/-! ### §3 The `(25 | 36)` core -/

/-- **THE `Θ`-SUBALGEBRA THEOREM FOR UNITARY MULTIPLICITIES `(25, 36)` — complex Hermitian core, classification-free.**
`𝔊 ⊆ End(W)` bracket-closed and irreducible, `Θ ∈ 𝔊` an involution with `dim P = 25`, `dim Q = 36`, Hermitian data,
`𝔊` adjoint-closed ⟹ `𝔊 = End(W)`. See the module docstring. [cite: Ribet1983, Thm. 3] [cite: Gordon1997, Thm. 6.3 (3)]
[cite: Deligne1982HodgeCycles, I §3 Prop. 3.4, 3.6] [cite: GoodmanWallachGTM255, §4.1.1] -/
theorem UnitaryTwentyFiveThirtySix.eq_top_of_smul [FiniteDimensional ℂ W] {𝔊 : Submodule ℂ (Module.End ℂ W)}
    (hbr : ∀ Y ∈ 𝔊, ∀ Z ∈ 𝔊, Y * Z - Z * Y ∈ 𝔊)
    (hirr : ∀ U : Submodule ℂ W, (∀ A ∈ 𝔊, ∀ u ∈ U, A u ∈ U) → U = ⊥ ∨ U = ⊤)
    {Θ : Module.End ℂ W} (hΘ : Θ ∈ 𝔊) (hΘΘ : Θ * Θ = 1)
    {P Q : Submodule ℂ W} (hP : ∀ x, x ∈ P ↔ Θ x = x) (hQ : ∀ x, x ∈ Q ↔ Θ x = -x)
    (hP25 : Module.finrank ℂ P = 25) (hQ36 : Module.finrank ℂ Q = 36)
    {s : W → W → ℂ} (hadd : ∀ x y z, s (x + y) z = s x z + s y z)
    (hsmul : ∀ (c : ℂ) (x y : W), s (c • x) y = c * s x y) (hsymm : ∀ x y, s y x = starRingEnd ℂ (s x y))
    (hPQ : ∀ p ∈ P, ∀ q ∈ Q, s p q = 0) (hdefP : ∀ p ∈ P, s p p = 0 → p = 0) (hdefQ : ∀ q ∈ Q, s q q = 0 → q = 0)
    (hadj : ∀ X ∈ 𝔊, ∃ Y ∈ 𝔊, ∀ x y, s (X x) y = s x (Y y)) : 𝔊 = ⊤ := by
  classical
  have hraiseval : ∀ Z : Module.End ℂ W, Θ * Z = Z → ∀ w, Z w ∈ P := fun Z hΘZ w =>
    (hP _).2 (by rw [← Module.End.mul_apply, hΘZ])
  have hle : ∀ B' : Module.End ℂ W, Θ * B' = B' → Module.finrank ℂ (LinearMap.range B') ≤ 25 := fun B' h => by
    rw [← hP25]
    exact Submodule.finrank_mono (by rintro _ ⟨w, rfl⟩; exact hraiseval B' h w)
  have hsU : ∀ U : Submodule ℂ W, ∀ x y z : U, s ((x + y : U) : W) z = s (x : W) z + s (y : W) z :=
    fun U x y z => by simp only [Submodule.coe_add, hadd]
  have hsmU : ∀ U : Submodule ℂ W, ∀ (c : ℂ) (x y : U), s ((c • x : U) : W) y = c * s (x : W) y :=
    fun U c x y => by simp only [Submodule.coe_smul, hsmul]
  have key : ∀ r, (r = 1 ∨ r = 5 ∨ r = 7 ∨ r = 11 ∨ r = 13 ∨ r = 23 ∨ r = 25) →
      ∀ B' ∈ 𝔊, Θ * B' = B' → B' * Θ = -B' → Module.finrank ℂ (LinearMap.range B') = r → 𝔊 = ⊤ := by
    intro r hr B' hB' hΘB' hB'Θ hrk
    refine UnitaryDoubleLevi.eq_top_of_raise_of_core hbr hirr hΘ hΘΘ hP hQ hadd hsymm hPQ hdefP hdefQ hadj hB' hΘB' hB'Θ
      (by omega) (by omega) (by omega)
      fun U 𝔩 ι P' Q' hbr𝔩 hirr𝔩 hι hιι hP' hQ' hfinP' hfinQ' hP'Q' hdefP' hdefQ' hadj𝔩 => ?_
    rw [hQ36, hrk] at hfinQ'
    rw [hrk] at hfinP'
    rcases hr with rfl | rfl | rfl | rfl | rfl | rfl | rfl
    · -- `(1 | 35)`
      exact UnitaryThreeCoprime.eq_top_of_finrank_eq_one hbr𝔩 hirr𝔩 (Submodule.neg_mem _ hι) ((neg_mul_neg ι ι).trans hιι) (P := Q') (Q := P') (fun x => by rw [hQ', LinearMap.neg_apply, neg_eq_iff_eq_neg]) (fun x => by rw [hP', LinearMap.neg_apply, neg_inj]) (by omega) hfinP'
    · -- `(5 | 31)`
      exact UnitaryFive.eq_top_of_smul hbr𝔩 hirr𝔩 hι hιι hP' hQ' hfinP' (by omega) (s := fun x y : U => s (x : W) y) (fun x y z => by simp only [Submodule.coe_add, hadd]) (fun c x y => by simp only [Submodule.coe_smul, hsmul]) (fun x y => hsymm _ _) hP'Q' hdefP' hdefQ' hadj𝔩
    · -- `(7 | 29)`
      exact UnitarySeven.eq_top_of_smul hbr𝔩 hirr𝔩 hι hιι hP' hQ' hfinP' (by omega) (s := fun x y : U => s (x : W) y) (fun x y z => by simp only [Submodule.coe_add, hadd]) (fun c x y => by simp only [Submodule.coe_smul, hsmul]) (fun x y => hsymm _ _) hP'Q' hdefP' hdefQ' hadj𝔩
    · -- `(11 | 25)`
      exact UnitaryEleven.eq_top_of_smul hbr𝔩 hirr𝔩 hι hιι hP' hQ' hfinP' (by omega) (s := fun x y : U => s (x : W) y) (fun x y z => by simp only [Submodule.coe_add, hadd]) (fun c x y => by simp only [Submodule.coe_smul, hsmul]) (fun x y => hsymm _ _) hP'Q' hdefP' hdefQ' hadj𝔩
    · -- `(13 | 23)`
      exact UnitaryThirteen.eq_top_of_smul hbr𝔩 hirr𝔩 hι hιι hP' hQ' hfinP' (by omega) (s := fun x y : U => s (x : W) y) (fun x y z => by simp only [Submodule.coe_add, hadd]) (fun c x y => by simp only [Submodule.coe_smul, hsmul]) (fun x y => hsymm _ _) hP'Q' hdefP' hdefQ' hadj𝔩
    · -- `(23 | 13)`
      exact UnitaryThirteen.eq_top_of_smul' hbr𝔩 hirr𝔩 hι hιι hP' hQ' (by omega) (by omega) (s := fun x y : U => s (x : W) y) (fun x y z => by simp only [Submodule.coe_add, hadd]) (fun c x y => by simp only [Submodule.coe_smul, hsmul]) (fun x y => hsymm _ _) hP'Q' hdefP' hdefQ' hadj𝔩
    · -- `(25 | 11)`
      exact UnitaryEleven.eq_top_of_smul' hbr𝔩 hirr𝔩 hι hιι hP' hQ' (by omega) (by omega) (s := fun x y : U => s (x : W) y) (fun x y z => by simp only [Submodule.coe_add, hadd]) (fun c x y => by simp only [Submodule.coe_smul, hsmul]) (fun x y => hsymm _ _) hP'Q' hdefP' hdefQ' hadj𝔩
  by_contra hne
  have hbad : ∀ B' ∈ 𝔊, Θ * B' = B' → B' * Θ = -B' → Module.finrank ℂ (LinearMap.range B') = 0 ∨ Module.finrank ℂ (LinearMap.range B') = 2 ∨ Module.finrank ℂ (LinearMap.range B') = 3 ∨ Module.finrank ℂ (LinearMap.range B') = 4 ∨ Module.finrank ℂ (LinearMap.range B') = 6 ∨ Module.finrank ℂ (LinearMap.range B') = 8 ∨ Module.finrank ℂ (LinearMap.range B') = 9 ∨ Module.finrank ℂ (LinearMap.range B') = 10 ∨ Module.finrank ℂ (LinearMap.range B') = 12 ∨ Module.finrank ℂ (LinearMap.range B') = 14 ∨ Module.finrank ℂ (LinearMap.range B') = 15 ∨ Module.finrank ℂ (LinearMap.range B') = 16 ∨ Module.finrank ℂ (LinearMap.range B') = 17 ∨ Module.finrank ℂ (LinearMap.range B') = 18 ∨ Module.finrank ℂ (LinearMap.range B') = 19 ∨ Module.finrank ℂ (LinearMap.range B') = 20 ∨ Module.finrank ℂ (LinearMap.range B') = 21 ∨ Module.finrank ℂ (LinearMap.range B') = 22 ∨ Module.finrank ℂ (LinearMap.range B') = 24 := by
    intro B' hB' hΘB' hB'Θ
    have hle' := hle B' hΘB'
    have hk : ¬ (Module.finrank ℂ (LinearMap.range B') = 1 ∨ Module.finrank ℂ (LinearMap.range B') = 5 ∨ Module.finrank ℂ (LinearMap.range B') = 7 ∨ Module.finrank ℂ (LinearMap.range B') = 11 ∨ Module.finrank ℂ (LinearMap.range B') = 13 ∨ Module.finrank ℂ (LinearMap.range B') = 23 ∨ Module.finrank ℂ (LinearMap.range B') = 25) :=
      fun h => hne (key _ h B' hB' hΘB' hB'Θ rfl)
    generalize Module.finrank ℂ (LinearMap.range B') = R at hle' hk ⊢
    interval_cases R <;> omega
  obtain ⟨B₂, hB₂, hΘB₂, hB₂Θ, hr2⟩ :=
    UnitaryThreeCoprime.exists_raise_rank_ge_two hbr hirr hΘ hΘΘ hP hQ (by omega) (by omega)
  obtain ⟨B, hB, hΘB, hBΘ, hB0, hBmin⟩ := UnitaryRaisingSpace.exists_minRank_raise 𝔊 Θ
    ⟨B₂, hB₂, hΘB₂, hB₂Θ, fun h => by rw [h, LinearMap.range_zero, finrank_bot] at hr2; omega⟩
  have hrB0 : Module.finrank ℂ (LinearMap.range B) ≠ 0 := fun h =>
    hB0 (LinearMap.range_eq_bot.1 (Submodule.finrank_eq_zero.1 h))
  have hSm : ∀ B' ∈ 𝔊, Θ * B' = B' → B' * Θ = -B' →
      Module.finrank ℂ (LinearMap.range B') = 0 ∨ Module.finrank ℂ (LinearMap.range B) ≤ Module.finrank ℂ (LinearMap.range B') := by
    intro B' hB' hΘB' hB'Θ
    by_cases h0 : B' = 0
    · left; rw [h0, LinearMap.range_zero, finrank_bot]
    · exact Or.inr (hBmin B' hB' hΘB' hB'Θ h0)
  rcases hbad B hB hΘB hBΘ with h | h | h | h | h | h | h | h | h | h | h | h | h | h | h | h | h | h | h
  · exact hrB0 h
  · refine UnitaryTwentyFiveThirtySix.no_minRank_2 hbr hirr hΘ hΘΘ hP hQ hP25 hQ36 hadd hsmul hsymm hPQ hdefP hdefQ
      hadj (fun B' hB' hΘB' hB'Θ => ?_) hB hΘB hBΘ h
    have h2 := hSm B' hB' hΘB' hB'Θ
    rcases hbad B' hB' hΘB' hB'Θ with h1 | h1 | h1 | h1 | h1 | h1 | h1 | h1 | h1 | h1 | h1 | h1 | h1 | h1 | h1 | h1 | h1 | h1 | h1 <;> omega
  · refine UnitaryTwentyFiveThirtySix.no_minRank_3 hbr hirr hΘ hΘΘ hP hQ hP25 hQ36 hadd hsmul hsymm hPQ hdefP hdefQ
      hadj (fun B' hB' hΘB' hB'Θ => ?_) hB hΘB hBΘ h
    have h2 := hSm B' hB' hΘB' hB'Θ
    rcases hbad B' hB' hΘB' hB'Θ with h1 | h1 | h1 | h1 | h1 | h1 | h1 | h1 | h1 | h1 | h1 | h1 | h1 | h1 | h1 | h1 | h1 | h1 | h1 <;> omega
  · refine UnitaryTwentyFiveThirtySix.no_minRank_4 hbr hirr hΘ hΘΘ hP hQ hP25 hQ36 hadd hsmul hsymm hPQ hdefP hdefQ
      hadj (fun B' hB' hΘB' hB'Θ => ?_) hB hΘB hBΘ h
    have h2 := hSm B' hB' hΘB' hB'Θ
    rcases hbad B' hB' hΘB' hB'Θ with h1 | h1 | h1 | h1 | h1 | h1 | h1 | h1 | h1 | h1 | h1 | h1 | h1 | h1 | h1 | h1 | h1 | h1 | h1 <;> omega
  · refine UnitaryTwentyFiveThirtySix.no_minRank_6 hbr hirr hΘ hΘΘ hP hQ hP25 hQ36 hadd hsmul hsymm hPQ hdefP hdefQ
      hadj (fun B' hB' hΘB' hB'Θ => ?_) hB hΘB hBΘ h
    have h2 := hSm B' hB' hΘB' hB'Θ
    rcases hbad B' hB' hΘB' hB'Θ with h1 | h1 | h1 | h1 | h1 | h1 | h1 | h1 | h1 | h1 | h1 | h1 | h1 | h1 | h1 | h1 | h1 | h1 | h1 <;> omega
  · refine UnitaryTwentyFiveThirtySix.no_minRank_8 hbr hirr hΘ hΘΘ hP hQ hP25 hQ36 hadd hsmul hsymm hPQ hdefP hdefQ
      hadj (fun B' hB' hΘB' hB'Θ => ?_) hB hΘB hBΘ h
    have h2 := hSm B' hB' hΘB' hB'Θ
    rcases hbad B' hB' hΘB' hB'Θ with h1 | h1 | h1 | h1 | h1 | h1 | h1 | h1 | h1 | h1 | h1 | h1 | h1 | h1 | h1 | h1 | h1 | h1 | h1 <;> omega
  · refine UnitaryTwentyFiveThirtySix.no_minRank_9 hbr hirr hΘ hΘΘ hP hQ hP25 hQ36 hadd hsmul hsymm hPQ hdefP hdefQ
      hadj (fun B' hB' hΘB' hB'Θ => ?_) hB hΘB hBΘ h
    have h2 := hSm B' hB' hΘB' hB'Θ
    rcases hbad B' hB' hΘB' hB'Θ with h1 | h1 | h1 | h1 | h1 | h1 | h1 | h1 | h1 | h1 | h1 | h1 | h1 | h1 | h1 | h1 | h1 | h1 | h1 <;> omega
  · refine UnitaryTwentyFiveThirtySix.no_minRank_10 hbr hirr hΘ hΘΘ hP hQ hP25 hQ36 hadd hsmul hsymm hPQ hdefP hdefQ
      hadj (fun B' hB' hΘB' hB'Θ => ?_) hB hΘB hBΘ h
    have h2 := hSm B' hB' hΘB' hB'Θ
    rcases hbad B' hB' hΘB' hB'Θ with h1 | h1 | h1 | h1 | h1 | h1 | h1 | h1 | h1 | h1 | h1 | h1 | h1 | h1 | h1 | h1 | h1 | h1 | h1 <;> omega
  · refine UnitaryTwentyFiveThirtySix.no_minRank_12 hbr hirr hΘ hΘΘ hP hQ hP25 hQ36 hadd hsmul hsymm hPQ hdefP hdefQ
      hadj (fun B' hB' hΘB' hB'Θ => ?_) hB hΘB hBΘ h
    have h2 := hSm B' hB' hΘB' hB'Θ
    rcases hbad B' hB' hΘB' hB'Θ with h1 | h1 | h1 | h1 | h1 | h1 | h1 | h1 | h1 | h1 | h1 | h1 | h1 | h1 | h1 | h1 | h1 | h1 | h1 <;> omega
  · refine UnitaryTwentyFiveThirtySix.no_minRank_14 hbr hirr hΘ hΘΘ hP hQ hP25 hQ36 hadd hsmul hsymm hPQ hdefP hdefQ
      hadj (fun B' hB' hΘB' hB'Θ => ?_) hB hΘB hBΘ h
    have h2 := hSm B' hB' hΘB' hB'Θ
    rcases hbad B' hB' hΘB' hB'Θ with h1 | h1 | h1 | h1 | h1 | h1 | h1 | h1 | h1 | h1 | h1 | h1 | h1 | h1 | h1 | h1 | h1 | h1 | h1 <;> omega
  · refine UnitaryTwentyFiveThirtySix.no_minRank_15 hbr hirr hΘ hΘΘ hP hQ hP25 hQ36 hadd hsmul hsymm hPQ hdefP hdefQ
      hadj (fun B' hB' hΘB' hB'Θ => ?_) hB hΘB hBΘ h
    have h2 := hSm B' hB' hΘB' hB'Θ
    rcases hbad B' hB' hΘB' hB'Θ with h1 | h1 | h1 | h1 | h1 | h1 | h1 | h1 | h1 | h1 | h1 | h1 | h1 | h1 | h1 | h1 | h1 | h1 | h1 <;> omega
  · refine UnitaryTwentyFiveThirtySix.no_minRank_16 hbr hirr hΘ hΘΘ hP hQ hP25 hQ36 hadd hsmul hsymm hPQ hdefP hdefQ
      hadj (fun B' hB' hΘB' hB'Θ => ?_) hB hΘB hBΘ h
    have h2 := hSm B' hB' hΘB' hB'Θ
    rcases hbad B' hB' hΘB' hB'Θ with h1 | h1 | h1 | h1 | h1 | h1 | h1 | h1 | h1 | h1 | h1 | h1 | h1 | h1 | h1 | h1 | h1 | h1 | h1 <;> omega
  · refine UnitaryTwentyFiveThirtySix.no_minRank_17 hbr hirr hΘ hΘΘ hP hQ hP25 hQ36 hadd hsmul hsymm hPQ hdefP hdefQ
      hadj (fun B' hB' hΘB' hB'Θ => ?_) hB hΘB hBΘ h
    have h2 := hSm B' hB' hΘB' hB'Θ
    rcases hbad B' hB' hΘB' hB'Θ with h1 | h1 | h1 | h1 | h1 | h1 | h1 | h1 | h1 | h1 | h1 | h1 | h1 | h1 | h1 | h1 | h1 | h1 | h1 <;> omega
  · refine UnitaryTwentyFiveThirtySix.no_minRank_18 hbr hirr hΘ hΘΘ hP hQ hP25 hQ36 hadd hsmul hsymm hPQ hdefP hdefQ
      hadj (fun B' hB' hΘB' hB'Θ => ?_) hB hΘB hBΘ h
    have h2 := hSm B' hB' hΘB' hB'Θ
    rcases hbad B' hB' hΘB' hB'Θ with h1 | h1 | h1 | h1 | h1 | h1 | h1 | h1 | h1 | h1 | h1 | h1 | h1 | h1 | h1 | h1 | h1 | h1 | h1 <;> omega
  · refine UnitaryTwentyFiveThirtySix.no_minRank_19 hbr hirr hΘ hΘΘ hP hQ hP25 hQ36 hadd hsmul hsymm hPQ hdefP hdefQ
      hadj (fun B' hB' hΘB' hB'Θ => ?_) hB hΘB hBΘ h
    have h2 := hSm B' hB' hΘB' hB'Θ
    rcases hbad B' hB' hΘB' hB'Θ with h1 | h1 | h1 | h1 | h1 | h1 | h1 | h1 | h1 | h1 | h1 | h1 | h1 | h1 | h1 | h1 | h1 | h1 | h1 <;> omega
  · refine UnitaryTwentyFiveThirtySix.no_minRank_20 hbr hirr hΘ hΘΘ hP hQ hP25 hQ36 hadd hsmul hsymm hPQ hdefP hdefQ
      hadj (fun B' hB' hΘB' hB'Θ => ?_) hB hΘB hBΘ h
    have h2 := hSm B' hB' hΘB' hB'Θ
    rcases hbad B' hB' hΘB' hB'Θ with h1 | h1 | h1 | h1 | h1 | h1 | h1 | h1 | h1 | h1 | h1 | h1 | h1 | h1 | h1 | h1 | h1 | h1 | h1 <;> omega
  · refine UnitaryTwentyFiveThirtySix.no_minRank_21 hbr hirr hΘ hΘΘ hP hQ hP25 hQ36 hadd hsmul hsymm hPQ hdefP hdefQ
      hadj (fun B' hB' hΘB' hB'Θ => ?_) hB hΘB hBΘ h
    have h2 := hSm B' hB' hΘB' hB'Θ
    rcases hbad B' hB' hΘB' hB'Θ with h1 | h1 | h1 | h1 | h1 | h1 | h1 | h1 | h1 | h1 | h1 | h1 | h1 | h1 | h1 | h1 | h1 | h1 | h1 <;> omega
  · refine UnitaryTwentyFiveThirtySix.no_minRank_22 hbr hirr hΘ hΘΘ hP hQ hP25 hQ36 hadd hsmul hsymm hPQ hdefP hdefQ
      hadj (fun B' hB' hΘB' hB'Θ => ?_) hB hΘB hBΘ h
    have h2 := hSm B' hB' hΘB' hB'Θ
    rcases hbad B' hB' hΘB' hB'Θ with h1 | h1 | h1 | h1 | h1 | h1 | h1 | h1 | h1 | h1 | h1 | h1 | h1 | h1 | h1 | h1 | h1 | h1 | h1 <;> omega
  · refine UnitaryTwentyFiveThirtySix.no_minRank_24 hbr hirr hΘ hΘΘ hP hQ hP25 hQ36 hadd hsmul hsymm hPQ hdefP hdefQ
      hadj (fun B' hB' hΘB' hB'Θ => ?_) hB hΘB hBΘ h
    have h2 := hSm B' hB' hΘB' hB'Θ
    rcases hbad B' hB' hΘB' hB'Θ with h1 | h1 | h1 | h1 | h1 | h1 | h1 | h1 | h1 | h1 | h1 | h1 | h1 | h1 | h1 | h1 | h1 | h1 | h1 <;> omega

┄┄┄┄┄┄

What you have to do: In the records above, find the line containing "x ∈ Q ↔ Θ x = -x)" and restate word for word every line from the first through that one.

Reply:
/-! ### §3 The `(25 | 36)` core -/

/-- **THE `Θ`-SUBALGEBRA THEOREM FOR UNITARY MULTIPLICITIES `(25, 36)` — complex Hermitian core, classification-free.**
`𝔊 ⊆ End(W)` bracket-closed and irreducible, `Θ ∈ 𝔊` an involution with `dim P = 25`, `dim Q = 36`, Hermitian data,
`𝔊` adjoint-closed ⟹ `𝔊 = End(W)`. See the module docstring. [cite: Ribet1983, Thm. 3] [cite: Gordon1997, Thm. 6.3 (3)]
[cite: Deligne1982HodgeCycles, I §3 Prop. 3.4, 3.6] [cite: GoodmanWallachGTM255, §4.1.1] -/
theorem UnitaryTwentyFiveThirtySix.eq_top_of_smul [FiniteDimensional ℂ W] {𝔊 : Submodule ℂ (Module.End ℂ W)}
    (hbr : ∀ Y ∈ 𝔊, ∀ Z ∈ 𝔊, Y * Z - Z * Y ∈ 𝔊)
    (hirr : ∀ U : Submodule ℂ W, (∀ A ∈ 𝔊, ∀ u ∈ U, A u ∈ U) → U = ⊥ ∨ U = ⊤)
    {Θ : Module.End ℂ W} (hΘ : Θ ∈ 𝔊) (hΘΘ : Θ * Θ = 1)
    {P Q : Submodule ℂ W} (hP : ∀ x, x ∈ P ↔ Θ x = x) (hQ : ∀ x, x ∈ Q ↔ Θ x = -x)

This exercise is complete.